== Data in this exercise ==

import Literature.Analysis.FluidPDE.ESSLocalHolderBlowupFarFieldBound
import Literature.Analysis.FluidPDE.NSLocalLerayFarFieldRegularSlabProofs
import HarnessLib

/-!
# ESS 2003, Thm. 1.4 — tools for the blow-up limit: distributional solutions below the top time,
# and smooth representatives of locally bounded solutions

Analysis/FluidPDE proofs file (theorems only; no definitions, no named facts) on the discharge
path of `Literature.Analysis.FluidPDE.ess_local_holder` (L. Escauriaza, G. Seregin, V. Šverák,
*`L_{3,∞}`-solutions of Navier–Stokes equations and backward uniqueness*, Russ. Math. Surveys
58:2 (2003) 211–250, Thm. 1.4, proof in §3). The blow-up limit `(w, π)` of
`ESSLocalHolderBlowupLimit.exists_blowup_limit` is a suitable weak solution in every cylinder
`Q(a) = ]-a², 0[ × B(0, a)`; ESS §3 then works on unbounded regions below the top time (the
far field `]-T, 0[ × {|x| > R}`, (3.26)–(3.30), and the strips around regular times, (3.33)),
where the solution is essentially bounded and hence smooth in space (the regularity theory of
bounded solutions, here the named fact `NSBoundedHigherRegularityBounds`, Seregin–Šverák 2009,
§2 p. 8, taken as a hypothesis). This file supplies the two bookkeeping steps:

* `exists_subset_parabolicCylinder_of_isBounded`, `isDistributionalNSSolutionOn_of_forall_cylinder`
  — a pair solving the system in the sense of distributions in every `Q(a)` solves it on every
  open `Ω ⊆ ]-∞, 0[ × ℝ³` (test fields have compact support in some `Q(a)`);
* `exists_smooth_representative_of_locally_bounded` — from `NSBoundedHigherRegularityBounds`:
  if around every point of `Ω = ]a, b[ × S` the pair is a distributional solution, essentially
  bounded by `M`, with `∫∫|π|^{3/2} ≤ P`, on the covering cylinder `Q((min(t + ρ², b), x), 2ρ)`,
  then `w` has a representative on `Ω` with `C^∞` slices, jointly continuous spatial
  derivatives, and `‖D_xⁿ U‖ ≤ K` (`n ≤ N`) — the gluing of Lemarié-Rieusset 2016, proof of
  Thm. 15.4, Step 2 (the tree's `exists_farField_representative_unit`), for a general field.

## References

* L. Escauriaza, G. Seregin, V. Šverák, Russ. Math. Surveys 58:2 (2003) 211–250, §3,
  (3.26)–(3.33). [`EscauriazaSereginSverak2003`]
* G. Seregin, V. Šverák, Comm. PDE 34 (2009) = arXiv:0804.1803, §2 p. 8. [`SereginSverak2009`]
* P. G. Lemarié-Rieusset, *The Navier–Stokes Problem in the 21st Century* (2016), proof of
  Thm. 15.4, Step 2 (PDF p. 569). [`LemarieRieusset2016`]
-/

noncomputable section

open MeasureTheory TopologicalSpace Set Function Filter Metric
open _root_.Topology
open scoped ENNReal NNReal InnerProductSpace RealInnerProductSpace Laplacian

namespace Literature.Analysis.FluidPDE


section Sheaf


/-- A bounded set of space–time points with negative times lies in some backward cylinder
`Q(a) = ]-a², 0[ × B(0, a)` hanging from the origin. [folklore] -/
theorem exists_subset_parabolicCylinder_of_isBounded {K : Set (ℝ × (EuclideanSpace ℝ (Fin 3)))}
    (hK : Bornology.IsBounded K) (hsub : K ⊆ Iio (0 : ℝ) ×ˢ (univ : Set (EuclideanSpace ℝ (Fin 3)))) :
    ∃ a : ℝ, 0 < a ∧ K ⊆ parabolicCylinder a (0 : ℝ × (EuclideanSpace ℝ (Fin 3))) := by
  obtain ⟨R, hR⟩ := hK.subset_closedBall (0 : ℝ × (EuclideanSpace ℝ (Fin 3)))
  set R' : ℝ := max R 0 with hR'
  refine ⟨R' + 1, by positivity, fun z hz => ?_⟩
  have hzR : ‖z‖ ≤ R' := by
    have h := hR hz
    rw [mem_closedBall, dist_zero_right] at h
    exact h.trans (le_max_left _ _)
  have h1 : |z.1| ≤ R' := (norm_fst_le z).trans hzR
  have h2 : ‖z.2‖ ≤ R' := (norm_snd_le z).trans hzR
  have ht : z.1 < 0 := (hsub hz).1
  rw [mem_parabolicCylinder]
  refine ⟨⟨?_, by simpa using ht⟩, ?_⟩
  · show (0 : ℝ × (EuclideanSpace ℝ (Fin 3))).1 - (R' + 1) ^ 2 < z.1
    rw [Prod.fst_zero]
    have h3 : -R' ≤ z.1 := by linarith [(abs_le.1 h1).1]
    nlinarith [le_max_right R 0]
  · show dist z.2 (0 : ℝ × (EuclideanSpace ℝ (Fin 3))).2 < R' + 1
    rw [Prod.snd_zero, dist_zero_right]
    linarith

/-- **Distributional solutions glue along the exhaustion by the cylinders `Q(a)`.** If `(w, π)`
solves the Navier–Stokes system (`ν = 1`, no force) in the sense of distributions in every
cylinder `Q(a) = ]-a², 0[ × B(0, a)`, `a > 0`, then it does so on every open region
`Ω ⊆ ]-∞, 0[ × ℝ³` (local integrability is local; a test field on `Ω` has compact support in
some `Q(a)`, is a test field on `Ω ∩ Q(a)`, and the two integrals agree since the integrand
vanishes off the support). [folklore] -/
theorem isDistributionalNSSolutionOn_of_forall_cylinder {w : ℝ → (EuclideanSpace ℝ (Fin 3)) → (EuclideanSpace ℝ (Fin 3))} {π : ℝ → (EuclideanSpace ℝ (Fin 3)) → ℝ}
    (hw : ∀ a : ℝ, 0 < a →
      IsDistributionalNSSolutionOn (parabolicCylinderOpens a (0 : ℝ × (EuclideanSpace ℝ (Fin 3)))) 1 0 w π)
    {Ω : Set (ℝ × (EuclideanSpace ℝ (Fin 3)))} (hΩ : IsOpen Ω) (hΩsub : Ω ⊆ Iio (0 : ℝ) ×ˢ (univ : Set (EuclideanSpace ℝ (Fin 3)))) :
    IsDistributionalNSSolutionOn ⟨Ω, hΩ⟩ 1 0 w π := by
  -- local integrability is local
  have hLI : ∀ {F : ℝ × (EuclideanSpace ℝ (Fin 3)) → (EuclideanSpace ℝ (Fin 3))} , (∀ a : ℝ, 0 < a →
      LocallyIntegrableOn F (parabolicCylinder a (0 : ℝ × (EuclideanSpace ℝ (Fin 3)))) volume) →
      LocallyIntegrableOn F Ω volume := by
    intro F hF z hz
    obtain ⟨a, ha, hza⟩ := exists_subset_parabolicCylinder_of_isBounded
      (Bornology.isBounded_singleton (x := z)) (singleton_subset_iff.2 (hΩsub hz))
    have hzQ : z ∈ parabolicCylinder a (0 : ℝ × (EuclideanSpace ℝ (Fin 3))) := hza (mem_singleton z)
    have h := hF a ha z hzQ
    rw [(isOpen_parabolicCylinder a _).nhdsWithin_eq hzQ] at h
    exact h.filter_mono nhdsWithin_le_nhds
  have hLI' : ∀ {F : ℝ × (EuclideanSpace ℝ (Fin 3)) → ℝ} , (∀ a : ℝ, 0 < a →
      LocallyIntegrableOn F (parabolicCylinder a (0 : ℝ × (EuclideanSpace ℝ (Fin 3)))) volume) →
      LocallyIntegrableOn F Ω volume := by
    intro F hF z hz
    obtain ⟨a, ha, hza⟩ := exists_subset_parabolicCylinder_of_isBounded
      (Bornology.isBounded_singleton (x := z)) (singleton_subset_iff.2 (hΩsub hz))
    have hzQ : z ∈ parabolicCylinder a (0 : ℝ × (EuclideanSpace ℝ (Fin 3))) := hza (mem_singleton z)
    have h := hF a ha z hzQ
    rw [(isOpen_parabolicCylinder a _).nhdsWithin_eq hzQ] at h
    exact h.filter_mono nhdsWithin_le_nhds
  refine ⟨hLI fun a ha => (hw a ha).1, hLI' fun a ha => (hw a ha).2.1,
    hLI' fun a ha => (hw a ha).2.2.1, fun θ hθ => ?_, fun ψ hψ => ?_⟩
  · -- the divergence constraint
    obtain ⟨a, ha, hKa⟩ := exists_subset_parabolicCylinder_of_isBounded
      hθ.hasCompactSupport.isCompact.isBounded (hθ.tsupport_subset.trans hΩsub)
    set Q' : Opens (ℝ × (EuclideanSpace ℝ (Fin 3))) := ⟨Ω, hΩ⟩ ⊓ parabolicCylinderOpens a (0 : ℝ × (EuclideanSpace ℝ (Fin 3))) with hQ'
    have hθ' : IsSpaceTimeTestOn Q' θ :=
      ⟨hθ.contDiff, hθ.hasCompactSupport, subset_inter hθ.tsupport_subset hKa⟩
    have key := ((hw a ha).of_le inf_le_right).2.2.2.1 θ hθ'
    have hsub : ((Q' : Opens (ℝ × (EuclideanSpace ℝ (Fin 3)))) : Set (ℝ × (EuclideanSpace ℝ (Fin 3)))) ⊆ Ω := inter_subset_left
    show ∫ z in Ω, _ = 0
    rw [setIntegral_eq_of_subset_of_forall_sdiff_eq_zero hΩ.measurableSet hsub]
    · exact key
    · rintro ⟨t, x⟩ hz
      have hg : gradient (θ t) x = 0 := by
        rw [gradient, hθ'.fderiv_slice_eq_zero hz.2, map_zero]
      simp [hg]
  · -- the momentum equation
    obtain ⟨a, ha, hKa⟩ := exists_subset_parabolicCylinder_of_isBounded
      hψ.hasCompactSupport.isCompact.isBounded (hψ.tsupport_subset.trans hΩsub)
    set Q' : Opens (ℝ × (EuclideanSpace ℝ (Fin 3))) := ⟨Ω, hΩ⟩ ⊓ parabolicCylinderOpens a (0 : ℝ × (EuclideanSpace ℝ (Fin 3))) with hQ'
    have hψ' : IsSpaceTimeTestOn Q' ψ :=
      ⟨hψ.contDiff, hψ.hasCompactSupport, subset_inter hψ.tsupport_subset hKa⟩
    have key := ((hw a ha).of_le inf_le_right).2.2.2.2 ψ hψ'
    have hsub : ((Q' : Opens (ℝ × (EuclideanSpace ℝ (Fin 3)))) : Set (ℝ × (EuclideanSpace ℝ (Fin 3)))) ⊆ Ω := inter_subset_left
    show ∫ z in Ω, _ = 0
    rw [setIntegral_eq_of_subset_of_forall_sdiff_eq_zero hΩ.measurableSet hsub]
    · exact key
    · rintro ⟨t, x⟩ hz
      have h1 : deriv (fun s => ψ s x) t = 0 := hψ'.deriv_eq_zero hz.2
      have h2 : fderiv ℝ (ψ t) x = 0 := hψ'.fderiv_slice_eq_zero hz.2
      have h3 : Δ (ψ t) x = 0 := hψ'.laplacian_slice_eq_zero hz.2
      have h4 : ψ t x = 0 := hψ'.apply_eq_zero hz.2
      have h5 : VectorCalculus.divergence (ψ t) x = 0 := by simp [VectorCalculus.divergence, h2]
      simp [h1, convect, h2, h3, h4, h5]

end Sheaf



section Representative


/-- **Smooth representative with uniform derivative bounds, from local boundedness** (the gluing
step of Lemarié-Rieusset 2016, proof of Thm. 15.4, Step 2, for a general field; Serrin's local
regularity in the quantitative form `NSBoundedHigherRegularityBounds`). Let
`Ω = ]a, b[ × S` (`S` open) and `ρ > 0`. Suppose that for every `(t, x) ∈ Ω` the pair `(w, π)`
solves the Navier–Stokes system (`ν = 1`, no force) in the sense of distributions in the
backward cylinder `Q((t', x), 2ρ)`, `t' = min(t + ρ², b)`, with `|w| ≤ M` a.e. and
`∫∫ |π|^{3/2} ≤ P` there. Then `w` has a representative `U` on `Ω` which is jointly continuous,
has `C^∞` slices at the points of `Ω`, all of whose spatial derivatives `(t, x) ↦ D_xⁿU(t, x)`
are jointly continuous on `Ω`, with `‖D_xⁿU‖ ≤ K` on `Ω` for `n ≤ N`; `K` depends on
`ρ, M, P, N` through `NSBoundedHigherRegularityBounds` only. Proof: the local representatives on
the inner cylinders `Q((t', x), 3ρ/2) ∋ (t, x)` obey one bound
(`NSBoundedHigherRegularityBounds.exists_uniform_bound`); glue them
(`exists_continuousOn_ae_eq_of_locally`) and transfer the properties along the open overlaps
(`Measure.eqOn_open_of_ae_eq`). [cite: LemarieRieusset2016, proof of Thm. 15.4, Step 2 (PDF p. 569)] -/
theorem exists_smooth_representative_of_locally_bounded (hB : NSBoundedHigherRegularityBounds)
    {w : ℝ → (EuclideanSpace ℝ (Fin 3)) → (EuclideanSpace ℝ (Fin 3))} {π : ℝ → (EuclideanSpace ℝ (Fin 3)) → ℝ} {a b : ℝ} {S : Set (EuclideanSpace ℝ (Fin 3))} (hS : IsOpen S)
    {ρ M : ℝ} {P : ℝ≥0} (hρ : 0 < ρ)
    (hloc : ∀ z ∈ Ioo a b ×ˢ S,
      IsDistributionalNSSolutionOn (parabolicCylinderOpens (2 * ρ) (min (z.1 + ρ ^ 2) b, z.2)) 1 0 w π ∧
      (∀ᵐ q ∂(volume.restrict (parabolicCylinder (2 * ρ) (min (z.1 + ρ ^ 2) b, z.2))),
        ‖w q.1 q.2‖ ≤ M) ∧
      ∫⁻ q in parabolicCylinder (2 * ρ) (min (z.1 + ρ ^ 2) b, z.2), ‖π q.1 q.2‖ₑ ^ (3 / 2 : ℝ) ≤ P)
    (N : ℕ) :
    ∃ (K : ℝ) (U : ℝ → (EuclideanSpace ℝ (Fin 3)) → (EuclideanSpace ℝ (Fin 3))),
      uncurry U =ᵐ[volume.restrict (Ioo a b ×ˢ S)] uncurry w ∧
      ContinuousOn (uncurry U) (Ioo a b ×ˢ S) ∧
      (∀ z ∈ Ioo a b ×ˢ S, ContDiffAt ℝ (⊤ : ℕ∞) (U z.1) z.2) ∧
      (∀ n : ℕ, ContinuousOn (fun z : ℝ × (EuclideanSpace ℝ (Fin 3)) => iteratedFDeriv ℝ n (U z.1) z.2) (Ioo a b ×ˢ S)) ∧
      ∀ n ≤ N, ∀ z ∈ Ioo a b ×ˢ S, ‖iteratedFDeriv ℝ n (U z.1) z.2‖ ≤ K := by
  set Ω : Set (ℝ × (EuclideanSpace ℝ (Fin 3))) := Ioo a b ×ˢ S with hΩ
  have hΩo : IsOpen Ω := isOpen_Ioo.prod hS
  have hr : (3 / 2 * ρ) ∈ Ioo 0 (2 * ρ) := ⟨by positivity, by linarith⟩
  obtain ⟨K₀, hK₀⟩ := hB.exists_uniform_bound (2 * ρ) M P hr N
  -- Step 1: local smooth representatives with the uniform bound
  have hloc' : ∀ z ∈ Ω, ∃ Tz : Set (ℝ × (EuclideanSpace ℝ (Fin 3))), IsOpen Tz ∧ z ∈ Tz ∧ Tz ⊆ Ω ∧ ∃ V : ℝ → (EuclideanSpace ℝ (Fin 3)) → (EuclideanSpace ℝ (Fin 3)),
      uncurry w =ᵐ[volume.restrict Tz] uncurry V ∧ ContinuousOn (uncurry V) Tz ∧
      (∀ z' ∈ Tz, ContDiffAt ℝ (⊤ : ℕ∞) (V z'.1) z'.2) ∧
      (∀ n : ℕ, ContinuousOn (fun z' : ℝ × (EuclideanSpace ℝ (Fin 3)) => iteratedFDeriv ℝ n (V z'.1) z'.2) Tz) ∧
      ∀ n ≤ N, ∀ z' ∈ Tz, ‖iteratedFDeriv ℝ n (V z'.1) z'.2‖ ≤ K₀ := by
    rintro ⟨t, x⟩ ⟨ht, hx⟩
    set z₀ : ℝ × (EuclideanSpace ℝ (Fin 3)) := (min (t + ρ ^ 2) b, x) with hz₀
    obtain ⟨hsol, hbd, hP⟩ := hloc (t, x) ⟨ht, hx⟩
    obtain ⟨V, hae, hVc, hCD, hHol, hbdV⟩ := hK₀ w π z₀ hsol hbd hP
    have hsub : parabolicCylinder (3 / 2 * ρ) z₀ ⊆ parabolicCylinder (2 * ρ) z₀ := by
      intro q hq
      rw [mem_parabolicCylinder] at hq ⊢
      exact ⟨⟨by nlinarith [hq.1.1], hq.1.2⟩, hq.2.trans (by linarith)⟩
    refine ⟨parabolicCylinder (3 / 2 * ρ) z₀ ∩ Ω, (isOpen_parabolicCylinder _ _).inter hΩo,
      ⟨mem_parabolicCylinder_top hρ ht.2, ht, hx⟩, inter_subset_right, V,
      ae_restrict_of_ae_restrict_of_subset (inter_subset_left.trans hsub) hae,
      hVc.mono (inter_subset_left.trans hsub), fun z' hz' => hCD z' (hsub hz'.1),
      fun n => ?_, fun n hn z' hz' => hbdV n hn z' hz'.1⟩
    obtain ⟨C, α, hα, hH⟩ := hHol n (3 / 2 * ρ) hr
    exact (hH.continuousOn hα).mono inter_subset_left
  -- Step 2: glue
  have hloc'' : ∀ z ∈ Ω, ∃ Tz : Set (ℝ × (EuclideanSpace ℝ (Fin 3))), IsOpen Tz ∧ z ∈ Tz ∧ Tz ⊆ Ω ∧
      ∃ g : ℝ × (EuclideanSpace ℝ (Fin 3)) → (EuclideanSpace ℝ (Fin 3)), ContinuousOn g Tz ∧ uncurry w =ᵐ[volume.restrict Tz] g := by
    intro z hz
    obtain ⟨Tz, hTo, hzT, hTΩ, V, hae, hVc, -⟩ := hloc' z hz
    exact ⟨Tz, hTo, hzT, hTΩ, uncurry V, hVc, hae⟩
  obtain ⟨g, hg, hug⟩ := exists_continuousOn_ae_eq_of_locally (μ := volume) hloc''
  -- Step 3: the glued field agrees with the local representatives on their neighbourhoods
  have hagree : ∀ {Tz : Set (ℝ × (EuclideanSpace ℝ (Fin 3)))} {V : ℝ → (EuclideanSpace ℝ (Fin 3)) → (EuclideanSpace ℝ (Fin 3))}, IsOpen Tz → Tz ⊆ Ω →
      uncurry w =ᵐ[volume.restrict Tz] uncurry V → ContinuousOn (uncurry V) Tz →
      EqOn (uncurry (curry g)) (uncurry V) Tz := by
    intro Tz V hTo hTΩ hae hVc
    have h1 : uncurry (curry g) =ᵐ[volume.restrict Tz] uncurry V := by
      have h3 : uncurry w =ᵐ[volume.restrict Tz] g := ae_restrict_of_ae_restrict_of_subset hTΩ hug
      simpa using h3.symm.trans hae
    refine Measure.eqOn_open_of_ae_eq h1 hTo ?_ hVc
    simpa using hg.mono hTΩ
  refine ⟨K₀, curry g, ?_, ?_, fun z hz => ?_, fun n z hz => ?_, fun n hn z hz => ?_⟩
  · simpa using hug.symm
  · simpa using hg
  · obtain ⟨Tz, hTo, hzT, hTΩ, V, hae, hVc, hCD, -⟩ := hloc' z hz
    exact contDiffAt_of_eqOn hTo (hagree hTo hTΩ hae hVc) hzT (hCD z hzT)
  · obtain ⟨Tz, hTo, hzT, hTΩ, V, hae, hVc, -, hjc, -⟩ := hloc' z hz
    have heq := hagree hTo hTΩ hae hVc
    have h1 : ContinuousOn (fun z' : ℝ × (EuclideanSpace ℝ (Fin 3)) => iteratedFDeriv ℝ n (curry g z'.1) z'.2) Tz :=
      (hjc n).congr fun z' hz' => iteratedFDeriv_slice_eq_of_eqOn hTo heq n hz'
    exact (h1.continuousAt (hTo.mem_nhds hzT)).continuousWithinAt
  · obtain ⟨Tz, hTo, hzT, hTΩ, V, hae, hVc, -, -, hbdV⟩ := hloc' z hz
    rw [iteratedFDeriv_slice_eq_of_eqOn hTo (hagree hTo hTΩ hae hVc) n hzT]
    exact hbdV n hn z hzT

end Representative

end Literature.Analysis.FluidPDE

===

→ Task prompt: Copy each line of the data that contains the word "volume".

→ Exercise result:
      LocallyIntegrableOn F (parabolicCylinder a (0 : ℝ × (EuclideanSpace ℝ (Fin 3)))) volume) →
      LocallyIntegrableOn F Ω volume := by
      LocallyIntegrableOn F (parabolicCylinder a (0 : ℝ × (EuclideanSpace ℝ (Fin 3)))) volume) →
      LocallyIntegrableOn F Ω volume := by
      (∀ᵐ q ∂(volume.restrict (parabolicCylinder (2 * ρ) (min (z.1 + ρ ^ 2) b, z.2))),
      uncurry U =ᵐ[volume.restrict (Ioo a b ×ˢ S)] uncurry w ∧
      uncurry w =ᵐ[volume.restrict Tz] uncurry V ∧ ContinuousOn (uncurry V) Tz ∧
      ∃ g : ℝ × (EuclideanSpace ℝ (Fin 3)) → (EuclideanSpace ℝ (Fin 3)), ContinuousOn g Tz ∧ uncurry w =ᵐ[volume.restrict Tz] g := by
  obtain ⟨g, hg, hug⟩ := exists_continuousOn_ae_eq_of_locally (μ := volume) hloc''
      uncurry w =ᵐ[volume.restrict Tz] uncurry V → ContinuousOn (uncurry V) Tz →
    have h1 : uncurry (curry g) =ᵐ[volume.restrict Tz] uncurry V := by
      have h3 : uncurry w =ᵐ[volume.restrict Tz] g := ae_restrict_of_ae_restrict_of_subset hTΩ hug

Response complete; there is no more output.